# apache-2.4.7 doesn't show compressed manuals

## toralf

I do know, that it worked before,but now I do get :

"Not Found

The requested URL /manual/index.html.en was not found on this server.

"

And yes - there's no  index.html.en, just index.html.en.bz2 and bunzip'ing of that file works and brought bakc the manual page - but now I'm wondering,whether the installation of apache2 was wrong wrt to uncompressing the files or if I do miss a apache module to do the uncompress on the fly ?

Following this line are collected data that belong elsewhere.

import Literature.MathematicalPhysics.QuantumManyBody.PeriodicBoseGas
import Literature.MathematicalPhysics.QuantumManyBody.GroundState
import Literature.MathematicalPhysics.QuantumManyBody.SwapPurity
import Summits.AtomisticToContinuum.BoseEinsteinCondensation.Theorems.BECInsertionVarianceGroundStateAccessibleExistence
import Summits.AtomisticToContinuum.BoseEinsteinCondensation.Theorems.BECThomsonPrinciplePeriodicToDirichletInnerFlatToBEC
import Summits.AtomisticToContinuum.BoseEinsteinCondensation.Theorems.BECInsertionCorrectorBoundaryTransferWeakMultiplicativeTransfer
import Mathlib.MeasureTheory.Measure.WithDensity
import Mathlib.Analysis.SpecialFunctions.Exp
import Mathlib.Analysis.SpecialFunctions.Pow.Real
import Summits.AtomisticToContinuum.BoseEinsteinCondensation.Theses.BECInsertionCorrector
import Summits.AtomisticToContinuum.BoseEinsteinCondensation.Theses.BECPeriodicReduction
import Summits.AtomisticToContinuum.BoseEinsteinCondensation.Theorems.BECInsertionCorrectorBoundaryTransferWeakClosing
import Summits.AtomisticToContinuum.BoseEinsteinCondensation.Theorems.BECInsertionCorrectorBoundaryTransferWeakTorusTypicalityBath

/-!
# Crux `BoundaryTransferWeak` (stmt-AtomisticToContinuum-0827, routes `BECInsertionCorrector` /
# `BECPeriodicReduction` / `BECProbeMassFlow`), line `Sketch` (coupled-bath-relocation), skeleton v3:
# stub `stub_boxTransferL1`

**Box transfer, bath level, with the L¹ exceptional-set clause (the coupling arithmetic, v3).**
This is the v3 form of the landed `stub_boxTransferBath` (v2, `…BoxTransferBath.lean`): the clause
`|S| ≤ ε|C|` (relative VOLUME of the exceptional set) of the good event is replaced by
`∫_S φ ≤ ε ∫_C φ` (relative in-cube L¹ mass of the torus slice), and the tolerance hypotheses
`ε ≤ √c/8`, `ε ≤ 1/2` by the single `ε < 1`.  Point of the change (lead c1): in v2 the exceptional-set
tolerance had to be small against the UNQUANTIFIED constant `c` of the torus-BEC instance, which forced
the line's research stub to be stated for every `ε > 0` and, for hard cores below the core scale, to
match bulk cores near-exactly under the coupling; with the L¹ clause every loss is a power of `(1-ε)`,
the flatness constant is `κ₀ = e^{-2M}(1-ε)³ c/16`, and the box constant is positive for every `ε < 1`,
so the research stub may take `ε` existential and put all cores into the exceptional sets.

Setting: `Ψ_D = groundState v (n+1) L` (law `Q = Ψ_D² dZ`, mass one when `E₀ < ⊤`), `Φ` a periodic
trial state (law `P = |Φ|² 1_{cellⁿ⁺¹} dW`), `C = (L/4, 3L/4)³` the inner cube, `u = |C|^{-1/2} 1_C`.
A coupling `π` of `Q, P` whose good event `G` of mass `≥ 1 - η` controls, for the slices
`ψ = Ψ_D(·, tail Z) ≥ 0`, `φ = |Φ(·, tail W)|`, the relative relocation cost on `C` off an
exceptional `S ⊆ C` (`ψ(x)φ(y) ≤ e^M ψ(y)φ(x)`; `S` carries `≤ ε` of `∫_C φ`, of `∫_C ψ²` and of
`∫_C φ²`) and, one-directionally, from `C` to the rest of the cell off a `ψ`-small `T`
(`ψ(y)φ(x) ≤ e^M ψ(x)φ(y)`), and a `P`-event `E` of mass `≥ c/16` of BATHS on which `φ` has in-cube
cell-mass fraction `≥ c/16` and Bhattacharyya flatness `(∫_C φ)² ≥ (c/16)|C| ∫_C φ²`, give
`n_u(Ψ_D) ≥ κ (n+1)`, `κ = (c/16 - η) κ₀ κ₁ / 2`, `κ₁ = (1-ε)/(1 + 16e^{2M}/(c(1-ε)))`:
(1) `n_u/(n+1) ≥ E_Q[f]`, `f(Z) = (∫_C ψ)²/(|C| ∫ ψ²)` (Tonelli; `slice_bound`);
(2) `E_Q[f] ≥ κ₀κ₁ π(G ∩ snd⁻¹E) ≥ κ₀κ₁(c/16 - η)`; (3) on `G ∩ snd⁻¹E`,
`(∫_C ψ)² ≥ κ₀ |C| ∫_C ψ²` (`flatness_coreL1`: the multiplicative transfer on `C ∖ S`,
`∫_{C∖S} φ ≥ (1-ε) ∫_C φ`, `∫_{C∖S} ψ² ≥ (1-ε) ∫_C ψ²`, `(∫_C φ)² ≥ (c/16)|C|∫_C φ²`) and
`∫_C ψ² ≥ κ₁ ∫ ψ²` (`massFraction_core`, landed, unchanged). [folklore]
-/

noncomputable section

namespace Summit.AtomisticToContinuum.BoseEinsteinCondensation.CoupledBaths

open Literature.MathematicalPhysics.QuantumManyBody.BoseGas MeasureTheory Filter
open scoped ENNReal NNReal ComplexConjugate
open BoxTransferBath
open ENNReal (ofReal)
open Matrix (vecCons vecTail)

/-- `Y ↦ ∫_Q G(x :: Y) dx` is measurable (Tonelli). [folklore] -/
private theorem measurable_setLIntegral_vecCons {n : ℕ} {G : Config (n + 1) → ℝ≥0∞}
    (hG : Measurable G) (Q : Set Space) :
    Measurable fun Y : Config n => ∫⁻ x in Q, G (Matrix.vecCons x Y) :=
  -- adapted from …Theorems/BECInsertionCorrectorBoundaryTransferWeakBoxTransfer.lean
  (hG.comp (measurable_vecCons.comp measurable_swap)).lintegral_prod_right'

/-- `Y ↦ ∫ G(x :: Y) dx` is measurable (Tonelli). [folklore] -/
private theorem measurable_lintegral_vecCons {n : ℕ} {G : Config (n + 1) → ℝ≥0∞}
    (hG : Measurable G) : Measurable fun Y : Config n => ∫⁻ x, G (Matrix.vecCons x Y) :=
  (hG.comp (measurable_vecCons.comp measurable_swap)).lintegral_prod_right'

/-- Mass-one coupling: `π G ≥ 1 - η` and `π T ≥ c'` give `π (G ∩ T) ≥ c' - η`. [folklore] -/
private theorem le_measure_inter_of_compl {Ω : Type*} [MeasurableSpace Ω] {π : Measure Ω}
    (hπ : π Set.univ = 1) {G T : Set Ω} (hG : MeasurableSet G) {η c' : ℝ} (hη : 0 ≤ η)
    (hGπ : ENNReal.ofReal (1 - η) ≤ π G) (hT : ENNReal.ofReal c' ≤ π T) :
    ENNReal.ofReal (c' - η) ≤ π (G ∩ T) := by
  -- adapted from …Theorems/BECInsertionCorrectorBoundaryTransferWeakBoxTransfer.lean
  have hcompl : π Gᶜ ≤ ENNReal.ofReal η := by
    refine (ENNReal.add_le_add_iff_right (a := ENNReal.ofReal (1 - η)) ENNReal.ofReal_ne_top).mp ?_
    calc π Gᶜ + ENNReal.ofReal (1 - η) ≤ π Gᶜ + π G := add_le_add le_rfl hGπ
      _ = 1 := by rw [add_comm, measure_add_measure_compl hG, hπ]
      _ = ENNReal.ofReal (η + (1 - η)) := by rw [add_sub_cancel, ENNReal.ofReal_one]
      _ ≤ ENNReal.ofReal η + ENNReal.ofReal (1 - η) := ENNReal.ofReal_add_le
  have hsplit : π T ≤ π (G ∩ T) + π Gᶜ :=
    calc π T = π (T ∩ G) + π (T \ G) := (measure_inter_add_sdiff _ hG).symm
      _ ≤ π (G ∩ T) + π Gᶜ :=
          add_le_add (by rw [Set.inter_comm]) (measure_mono fun x hx => hx.2)
  rw [ENNReal.ofReal_sub _ hη]
  exact (tsub_le_tsub hT hcompl).trans (tsub_le_iff_right.mpr hsplit)

/-- **`E_Q` of a bath functional** (Tonelli in `Z = x :: Y`):
`∫ B(tail Z) g(Z)² dZ = ∫ (∫ g(x :: Y)² dx) B(Y) dY`. [folklore] -/
private theorem lintegral_tail_withDensity {n : ℕ} {g : Config (n + 1) → ℝ} (hg : Measurable g)
    {B : Config n → ℝ≥0∞} (hB : Measurable B) :
    ∫⁻ Z, B (Matrix.vecTail Z) ∂(volume.withDensity fun Z => ENNReal.ofReal (g Z) ^ 2) =
      ∫⁻ Y, (∫⁻ x, ENNReal.ofReal (g (Matrix.vecCons x Y)) ^ 2) * B Y := by
  have hρ : Measurable fun Z => ENNReal.ofReal (g Z) ^ 2 := hg.ennreal_ofReal.pow_const 2
  have hF : Measurable fun Z : Config (n + 1) => B (Matrix.vecTail Z) :=
    hB.comp measurable_vecTail
  rw [lintegral_withDensity_eq_lintegral_mul _ hρ hF, lintegral_config_succ (hρ.mul hF)]
  refine lintegral_congr fun Y => ?_
  simp only [Pi.mul_apply, Matrix.tail_cons]
  exact lintegral_mul_const _
    (hρ.comp (continuous_id.matrixVecCons continuous_const).measurable)
import Literature.IUT.HodgeTheaters.Cor53iFcircNotLiftsAllAtFstCarrier
import Literature.IUT.HodgeTheaters.GlobalFrobenioidsArithmeticClosers
import Literature.AnabelianGeometry.AbsoluteAnabelian.AbsTopIII.BiAnabelianModelLiftVacuity
import HarnessLib

/-!
# [IUTchI] Cor 5.3 (i) «resp. ⊚» at the `pr₁` push carrier: the exact verdict — INJECTIVE, NOT surjective, record type INHABITED

S. Mochizuki, *Inter-universal Teichmüller theory I*, kurims manuscript (May 2020), §5 Cor 5.3 (i) p. 144 l. 2–11; Example 5.1 (i) p. 123,
(iii) pp. 125–126 ([IUTchI] Cor 5.3 (i) p.144) [claim: Mochizuki2012, status: disputed] (D-0012 claim key; nothing of the series is
asserted; no side taken on [IUTchIII] Cor. 3.12).  [FrdI] Prop 1.6 p. 27, Ex 6.3 p. 113 [cite: MochizukiFrdI2008, Ex. 6.3 p.113].

PROOF-ONLY rider (cell abc-iut, seat abc-iut-L5-t4 gen 12, «PR1-VERDICT-EXACT» after row «HLIFT⊚-FALSE@PR1»; 0 def · 0 instance · no Prop
fact): three one-call compositions BY NAME, so that the census sentence «at `pr₁` the natural map `Aut(†ℱ^⊚) → Aut(†𝒟^⊚)` is injective and
not surjective, and the record type is inhabited» is ONE kernel statement each — ★ `nonempty_globalFrobenioid` (abc-iut-w4-d050), ★
`Cor53.fcirc_descend_injective_of_pushCarrier` (abc-iut-L5-t4 g9 / t11, `hZ` := ★ `AbsTopIII.isSlimGroup_prod` of ★ `isSlimGroup_absGalGrp`),
★ `Cor53.not_liftsAll_fcircBase_fstPushCarrier` / ★ `Cor53.not_fcirc_descendBijective_fstPushCarrier` (gen 12).  OUR stand-in carrier
(print's class is open INJECTIONS, [IUTchI] Ex 5.1 (i) p.123); typed ≠ inhabited ≠ proved; not an abc claim. -/

noncomputable section

namespace Literature.IUT.HodgeTheaters

open CategoryTheory Literature.AlgebraicGeometry.Frobenioids Literature.AnabelianGeometry.SemiGraphs
open Literature.AnabelianGeometry.AbsoluteAnabelian

variable (F : Type) [Field F] [NumberField F]

/-- `G_F × G_F` is slim (products of slim groups, ★ `AbsTopIII.isSlimGroup_prod`; `G_F` slim, ★ `isSlimGroup_absGalGrp`).
([IUTchI] Ex 5.1 (i) p.123) [cite: MochizukiFrdI2008, Prop. 1.6 p.27] [claim: Mochizuki2012, status: disputed] -/
theorem isSlimGroup_absGalGrp_prod : IsSlimGroup (ProfiniteGrp.of (absGalGrp F × absGalGrp F)) :=
  AbsTopIII.isSlimGroup_prod (isSlimGroup_absGalGrp F) (isSlimGroup_absGalGrp F)

/-- **Typed ≠ inhabited guard at `pr₁`**: the [IUTchI] Ex 5.1 (iii) record type over the `pr₁` push carrier is INHABITED, and for EVERY
inhabitant the lifting binder `hlift⊚` FAILS. ([IUTchI] Cor 5.3 (i) p.144) [cite: MochizukiFrdI2008, Ex. 6.3 p.113] [claim: Mochizuki2012, status: disputed] -/
theorem Cor53.nonempty_and_not_liftsAll_fstPushCarrier :
    Nonempty (GlobalFrobenioid (GlobalDivisorData.arith F) (BaseCat (ProfiniteGrp.of (absGalGrp F × absGalGrp F)))
        (baseToCoset (ProfiniteGrp.of (absGalGrp F × absGalGrp F)) ⋙
          CosetCat.push (MonoidHom.fst (absGalGrp F) (absGalGrp F)) isOpenMap_fst ⋙ cosetToBase (absGalGrp F))) ∧
      ∀ 𝓕 : GlobalFrobenioid (GlobalDivisorData.arith F) (BaseCat (ProfiniteGrp.of (absGalGrp F × absGalGrp F)))
          (baseToCoset (ProfiniteGrp.of (absGalGrp F × absGalGrp F)) ⋙
            CosetCat.push (MonoidHom.fst (absGalGrp F) (absGalGrp F)) isOpenMap_fst ⋙ cosetToBase (absGalGrp F)),
        ¬ ∀ Θ : BaseCat (ProfiniteGrp.of (absGalGrp F × absGalGrp F)) ≌ BaseCat (ProfiniteGrp.of (absGalGrp F × absGalGrp F)),
            ∃ Ψ : 𝓕.Fcirc ≌ 𝓕.Fcirc, Nonempty (CatIsomorphism.LiesUnder 𝓕.fcircBase 𝓕.fcircBase Ψ Θ) :=
  ⟨nonempty_globalFrobenioid _ _ _, fun 𝓕 => Cor53.not_liftsAll_fcircBase_fstPushCarrier F 𝓕⟩

variable (𝓕 : GlobalFrobenioid (GlobalDivisorData.arith F) (BaseCat (ProfiniteGrp.of (absGalGrp F × absGalGrp F)))
  (baseToCoset (ProfiniteGrp.of (absGalGrp F × absGalGrp F)) ⋙
    CosetCat.push (MonoidHom.fst (absGalGrp F) (absGalGrp F)) isOpenMap_fst ⋙ cosetToBase (absGalGrp F)))

/-- **INJECTIVE at `pr₁`**: the natural map `Aut(†ℱ^⊚) → Aut(†𝒟^⊚)` (canonical binders of abc-iut-w4-d109's ★
`hasUnder_and_underUnique_fcircBase_arith_baseCat`, `hZ` discharged by `isSlimGroup_absGalGrp_prod`) is injective for every record —
★ `Cor53.fcirc_descend_injective_of_pushCarrier` at `ι := pr₁`. ([IUTchI] Cor 5.3 (i) p.144) [cite: MochizukiFrdI2008, Prop. 1.6 p.27]
[claim: Mochizuki2012, status: disputed] -/
theorem Cor53.fcirc_descend_injective_fstPushCarrier :
    Function.Injective (CatIsomorphism.descend
      (GlobalFrobenioid.hasUnder_and_underUnique_fcircBase_arith_baseCat 𝓕 𝓕
        (isSlimGroup_absGalGrp_prod F) (isSlimGroup_absGalGrp_prod F)).1
      (GlobalFrobenioid.hasUnder_and_underUnique_fcircBase_arith_baseCat 𝓕 𝓕
        (isSlimGroup_absGalGrp_prod F) (isSlimGroup_absGalGrp_prod F)).2) :=
  Cor53.fcirc_descend_injective_of_pushCarrier F (ProfiniteGrp.of (absGalGrp F × absGalGrp F))
    (MonoidHom.fst (absGalGrp F) (absGalGrp F)) continuous_fst isOpenMap_fst (isSlimGroup_absGalGrp_prod F) 𝓕

/-- **THE VERDICT AT `pr₁`: injective and NOT surjective** — [IUTchI] Cor 5.3 (i) «resp. ⊚» («bijective») fails there EXACTLY at
surjectivity (lifting), for every record over the arithmetic divisor data.  OUR stand-in carrier; print's carrier class is open
INJECTIONS, where the map is bijective unconditionally (★ `Cor53.fcirc_descendBijective_of_openEmbedding`).  No side on [IUTchIII]
Cor 3.12; not an abc claim. ([IUTchI] Cor 5.3 (i) p.144) [cite: MochizukiFrdI2008, Ex. 6.3 p.113] [claim: Mochizuki2012, status: disputed] -/
theorem Cor53.fcirc_descend_injective_and_not_surjective_fstPushCarrier :
    Function.Injective (CatIsomorphism.descend
        (GlobalFrobenioid.hasUnder_and_underUnique_fcircBase_arith_baseCat 𝓕 𝓕
          (isSlimGroup_absGalGrp_prod F) (isSlimGroup_absGalGrp_prod F)).1
        (GlobalFrobenioid.hasUnder_and_underUnique_fcircBase_arith_baseCat 𝓕 𝓕
          (isSlimGroup_absGalGrp_prod F) (isSlimGroup_absGalGrp_prod F)).2) ∧
      ¬ Function.Surjective (CatIsomorphism.descend
        (GlobalFrobenioid.hasUnder_and_underUnique_fcircBase_arith_baseCat 𝓕 𝓕
          (isSlimGroup_absGalGrp_prod F) (isSlimGroup_absGalGrp_prod F)).1
        (GlobalFrobenioid.hasUnder_and_underUnique_fcircBase_arith_baseCat 𝓕 𝓕
          (isSlimGroup_absGalGrp_prod F) (isSlimGroup_absGalGrp_prod F)).2) :=
  ⟨Cor53.fcirc_descend_injective_fstPushCarrier F 𝓕, fun hs =>
    Cor53.not_fcirc_descendBijective_fstPushCarrier F 𝓕 _ _ ⟨Cor53.fcirc_descend_injective_fstPushCarrier F 𝓕, hs⟩⟩

end Literature.IUT.HodgeTheaters

end
/-- **The free chain is at least the tail product on the start sets** (downward induction with
the one-step lower bound `MStep.lower_bound` and the design check `L i ⊆ T (i+1)`). [folklore] -/
theorem tailConst_le_chainM (hk : 0 < k) (hwh : ∀ i < n, 8 ≤ (D i).w ∧ 8 ≤ (D i).h)
    (hLT : ∀ i, i + 1 < n → (D i).L (c i) k ⊆ (D (i + 1)).T (c (i + 1)) k)
    {j : ℕ} (hj : j ≤ n) {x : Site 2} (hx : x ∈ bT D n c k (n - j)) :
    tailConst D n (n - j) ≤ chainM (bU D n c k) (bL D n c k) n j x := by
  classical
  have hwh' : ∀ i < n, 0 < (D i).w ∧ 0 < (D i).h := fun i hi ↦ ⟨by linarith [(hwh i hi).1], by linarith [(hwh i hi).2]⟩
  induction j generalizing x with
  | zero => simp [tailConst, chainM]
  | succ j ih =>
    have hi : n - (j + 1) < n := by omega
    set i := n - (j + 1) with hidef
    have hi' : n - 1 - j = i := by omega
    have hsucc : n - j = i + 1 := by omega
    simp only [chainM, hi']
    rw [tailConst_succ hi]
    have hM0 : ∀ w, 0 ≤ chainM (bU D n c k) (bL D n c k) n j w := fun w ↦
      (chainM_mem_Icc (bU_finite D n c k) j w).1
    have hT : ∀ w ∈ bL D n c k i, tailConst D n (i + 1) ≤ chainM (bU D n c k) (bL D n c k) n j w := by
      intro w hw
      have hw' : w ∈ bT D n c k (i + 1) := by
        by_cases hi1 : i + 1 < n
        · rw [bT_of_lt hi1]; rw [bL_of_lt hi] at hw; exact hLT i hi1 hw
        · simp [bT, hi1]
      have := ih (by omega) (x := w) (by rw [hsucc]; exact hw')
      rwa [hsucc] at this
    have key := MStep.lower_bound (D i) (c i) k hk (hwh i hi).1 (hwh i hi).2
      (g := fun w ↦ if w ∈ bL D n c k i then chainM (bU D n c k) (bL D n c k) n j w else 0)
      (fun w ↦ by split_ifs <;> [exact hM0 w; exact le_rfl]) (tailConst_pos hwh' (i + 1)).le
      (fun w hw ↦ by
        have hw' : w ∈ bL D n c k i := by rw [bL_of_lt hi]; exact hw
        simp only [hw', if_true]; exact hT w hw') (x := x) (by rw [bT_of_lt hi] at hx; exact hx)
    have hc : stepConst D n i = (D i).const := if_pos hi
    rw [mul_comm, bU_of_lt hi, hc]
    exact key

/-- **`M ≥ tailConst 0` on the first start set.** [folklore] -/
theorem tailConst_zero_le_chainM (hk : 0 < k) (hwh : ∀ i < n, 8 ≤ (D i).w ∧ 8 ≤ (D i).h)
    (hLT : ∀ i, i + 1 < n → (D i).L (c i) k ⊆ (D (i + 1)).T (c (i + 1)) k) {x : Site 2} (hx : x ∈ bT D n c k 0) :
    tailConst D n 0 ≤ chainM (bU D n c k) (bL D n c k) n n x := by
  have h := tailConst_le_chainM hk hwh hLT le_rfl (x := x) (by rw [Nat.sub_self]; exact hx)
  rwa [Nat.sub_self] at h

/-- **The walk is killed before completing the maneuver with probability `≥ tailConst 0`** when
the killed chain vanishes at the start point: `tailConst 0 ≤ killedIn S W x` for every finite
`W` containing all rectangles and landing sets. [folklore] -/
theorem tailConst_le_killedIn_of_chainN_eq_zero (hk : 0 < k) (hwh : ∀ i < n, 8 ≤ (D i).w ∧ 8 ≤ (D i).h)
    (hLT : ∀ i, i + 1 < n → (D i).L (c i) k ⊆ (D (i + 1)).T (c (i + 1)) k) {S W : Set (Site 2)} (hW : W.Finite)
    (hUW : ∀ i, bU D n c k i ⊆ W) (hLW : ∀ i, bL D n c k i ⊆ W) {x : Site 2} (hx : x ∈ bT D n c k 0)
    (hN : chainN (bU D n c k) (bL D n c k) S n n x = 0) : tailConst D n 0 ≤ killedIn S W x := by
  have hIII := chainM_sub_chainN_le_killedIn (U := bU D n c k) (L := bL D n c k) (S := S) (n := n)
    (bU_finite D n c k) hW hUW hLW disjoint_bU_bL n x
  rw [hN, sub_zero] at hIII
  exact (tailConst_zero_le_chainM hk hwh hLT hx).trans hIII

end Lower

/-! ### A positive killed chain is witnessed by walks in `S` -/

section Walks

variable {D : ℕ → MStep} {n : ℕ} {c : ℕ → Site 2} {k : ℕ} {S : Set (Site 2)}

/-- One step of the killed maneuver inside `S`. [folklore] -/
theorem iter_step {i : ℕ} (hi : i < n) {y : Site 2} (hy : y ∈ bU D n c k i) (hyS : y ∈ S)
    (hpos : 0 < chainN (bU D n c k) (bL D n c k) S n (n - i) y) :
    ∃ y', y' ∈ bL D n c k i ∧ y' ∈ S ∧ 0 < chainN (bU D n c k) (bL D n c k) S n (n - 1 - i) y' ∧
      ∃ p : (zdGraph 2).Walk y y', ∀ z ∈ p.support, z ∈ S ∧ (z ∈ bU D n c k i ∨ z = y') := by
  have e1 : n - 1 - (n - 1 - i) = i := by omega
  have e2 : n - i = (n - 1 - i) + 1 := by omega
  rw [e2] at hpos
  have := exists_walk_of_chainN_pos (U := bU D n c k) (L := bL D n c k) (S := S) (n := n)
    (bU_finite D n c k) (n - 1 - i) (x := y) (by rw [e1]; exact ⟨hy, hyS⟩) hpos
  rw [e1] at this
  exact this

/-- **Landing points and walks of a positive killed chain.** If `N_n x > 0` at `x ∈ T 0 ∩ S`
(with `L i ⊆ T (i+1)`), there are landing points `y_1, …, y_n` (`y_i ∈ L (i-1) ∩ S`,
`y_0 = x`) and walks `y_i → y_{i+1}` with supports in `S ∩ (U i ∪ {y_{i+1}})`. [folklore] -/
theorem exists_landings_of_chainN_pos (hLT : ∀ i, i + 1 < n → (D i).L (c i) k ⊆ (D (i + 1)).T (c (i + 1)) k)
    {x : Site 2} (hx : x ∈ bT D n c k 0) (hxS : x ∈ S)
    (hpos : 0 < chainN (bU D n c k) (bL D n c k) S n n x) :
    ∃ ys : ℕ → Site 2, ys 0 = x ∧ (∀ i < n, ys (i + 1) ∈ bL D n c k i ∧ ys (i + 1) ∈ S) ∧
      ∀ i < n, ∃ p : (zdGraph 2).Walk (ys i) (ys (i + 1)),
        ∀ z ∈ p.support, z ∈ S ∧ (z ∈ bU D n c k i ∨ z = ys (i + 1)) := by
  classical
  -- partial sequences
  have main : ∀ m ≤ n, ∃ ys : ℕ → Site 2, ys 0 = x ∧ (∀ i < m, ys (i + 1) ∈ bL D n c k i ∧ ys (i + 1) ∈ S) ∧
      (∀ i < m, ∃ p : (zdGraph 2).Walk (ys i) (ys (i + 1)),
        ∀ z ∈ p.support, z ∈ S ∧ (z ∈ bU D n c k i ∨ z = ys (i + 1))) ∧
      0 < chainN (bU D n c k) (bL D n c k) S n (n - m) (ys m) ∧ ys m ∈ S ∧ ys m ∈ bT D n c k m := by
    intro m
    induction m with
    | zero =>
      intro _
      exact ⟨fun _ ↦ x, rfl, fun i hi ↦ absurd hi (Nat.not_lt_zero i),
        fun i hi ↦ absurd hi (Nat.not_lt_zero i), by rwa [Nat.sub_zero], hxS, hx⟩
    | succ m ih =>
      intro hm
      obtain ⟨ys, h0, hL, hW, hpos', hS', hT'⟩ := ih (by omega)
      have hm' : m < n := by omega
      obtain ⟨y', hy'L, hy'S, hy'pos, p, hp⟩ := iter_step hm' (bT_subset_bU hm' hT') hS' hpos'
      set ys' : ℕ → Site 2 := fun i ↦ if i ≤ m then ys i else y' with hys'
      have hle : ∀ i ≤ m, ys' i = ys i := fun i hi ↦ if_pos hi
      have hsucc : ys' (m + 1) = y' := if_neg (by omega)
      refine ⟨ys', by rw [hle 0 (Nat.zero_le _), h0], fun i hi ↦ ?_, fun i hi ↦ ?_, ?_, ?_, ?_⟩
      · rcases Nat.lt_succ_iff_lt_or_eq.1 hi with hi | rfl
        · rw [hle (i + 1) hi]; exact hL i hi
        · rw [hsucc]; exact ⟨hy'L, hy'S⟩
      · rcases Nat.lt_succ_iff_lt_or_eq.1 hi with hi | rfl
        · obtain ⟨q, hq⟩ := hW i hi
          refine ⟨q.copy (hle i hi.le).symm (hle (i + 1) hi).symm, ?_⟩
          rw [Walk.support_copy, hle (i + 1) hi]; exact hq
        · refine ⟨p.copy (hle i le_rfl).symm hsucc.symm, ?_⟩
          rw [Walk.support_copy, hsucc]; exact hp
      · rw [hsucc]
        have : n - 1 - m = n - (m + 1) := by omega
        rwa [this] at hy'pos
      · rw [hsucc]; exact hy'S
      · rw [hsucc]
        by_cases hm1 : m + 1 < n
        · rw [bT_of_lt hm1]; rw [bL_of_lt hm'] at hy'L; exact hLT m hm1 hy'L
        · simp [bT, hm1]
  obtain ⟨ys, h0, hL, hW, -, -, -⟩ := main n le_rfl
  exact ⟨ys, h0, hL, hW⟩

FWIW emerge --info gives :

```
www-servers/apache-2.4.7 was built with the following:

USE="doc ldap ssl threads -debug (-selinux) -static -suexec" APACHE2_MODULES="actions alias auth_basic authn_alias authn_anon authn_core authn_dbm authn_file authz_core authz_dbm authz_groupfile authz_host authz_owner authz_user autoindex cache cgi cgid dav dav_fs dav_lock deflate dir env expires ext_filter file_cache filter headers include info log_config logio mime mime_magic negotiation rewrite setenvif socache_shmcb speling status unique_id unixd userdir usertrack vhost_alias -access_compat -asis -auth_digest -authn_dbd -cache_disk -cern_meta -charset_lite -dbd -dumpio -ident -imagemap -lbmethod_bybusyness -lbmethod_byrequests -lbmethod_bytraffic -lbmethod_heartbeat -log_forensic -proxy -proxy_ajp -proxy_balancer -proxy_connect -proxy_fcgi -proxy_ftp -proxy_http -proxy_scgi -ratelimit -remoteip -reqtimeout -slotmem_shm -substitute -version" APACHE2_MPMS="-event -itk -peruser -prefork -worker"

```

Update: Ah - 2.4.6 has uncompressed files under /usr/share/doc/apache-2.4.6...., but 2.4.7 now let them compressed, but what I do have now to change here ?

----------

## 666threesixes666

personally id purge them &

http://httpd.apache.org/docs/2.4/

only...

----------

## toralf

 *666threesixes666 wrote:*   

> personally id purge them &
> 
> http://httpd.apache.org/docs/2.4/
> 
> only...

 Well, in the mean while I'm interested how to deal with compressed files too - and mod_defalte seems to be the answer, but I do not know, how to tweak /etc/apache2/modules.d/00_apache_manual.conf

----------

## 666threesixes666

http://youtu.be/JLJQXiIlj8w <--- totally reminds me of my linux boxes after fixing wiki pages for people....  ill start to look at it for you.  my 2.2.25 by default supports deflate. 2.2.25 doesnt have a 00 mod deflate configuration.  ill start looking around about this because i deem it worthy of investigation since server real estate is valuable, and you can host an absurd gang of websites on 1 apache nix box via named based hosts.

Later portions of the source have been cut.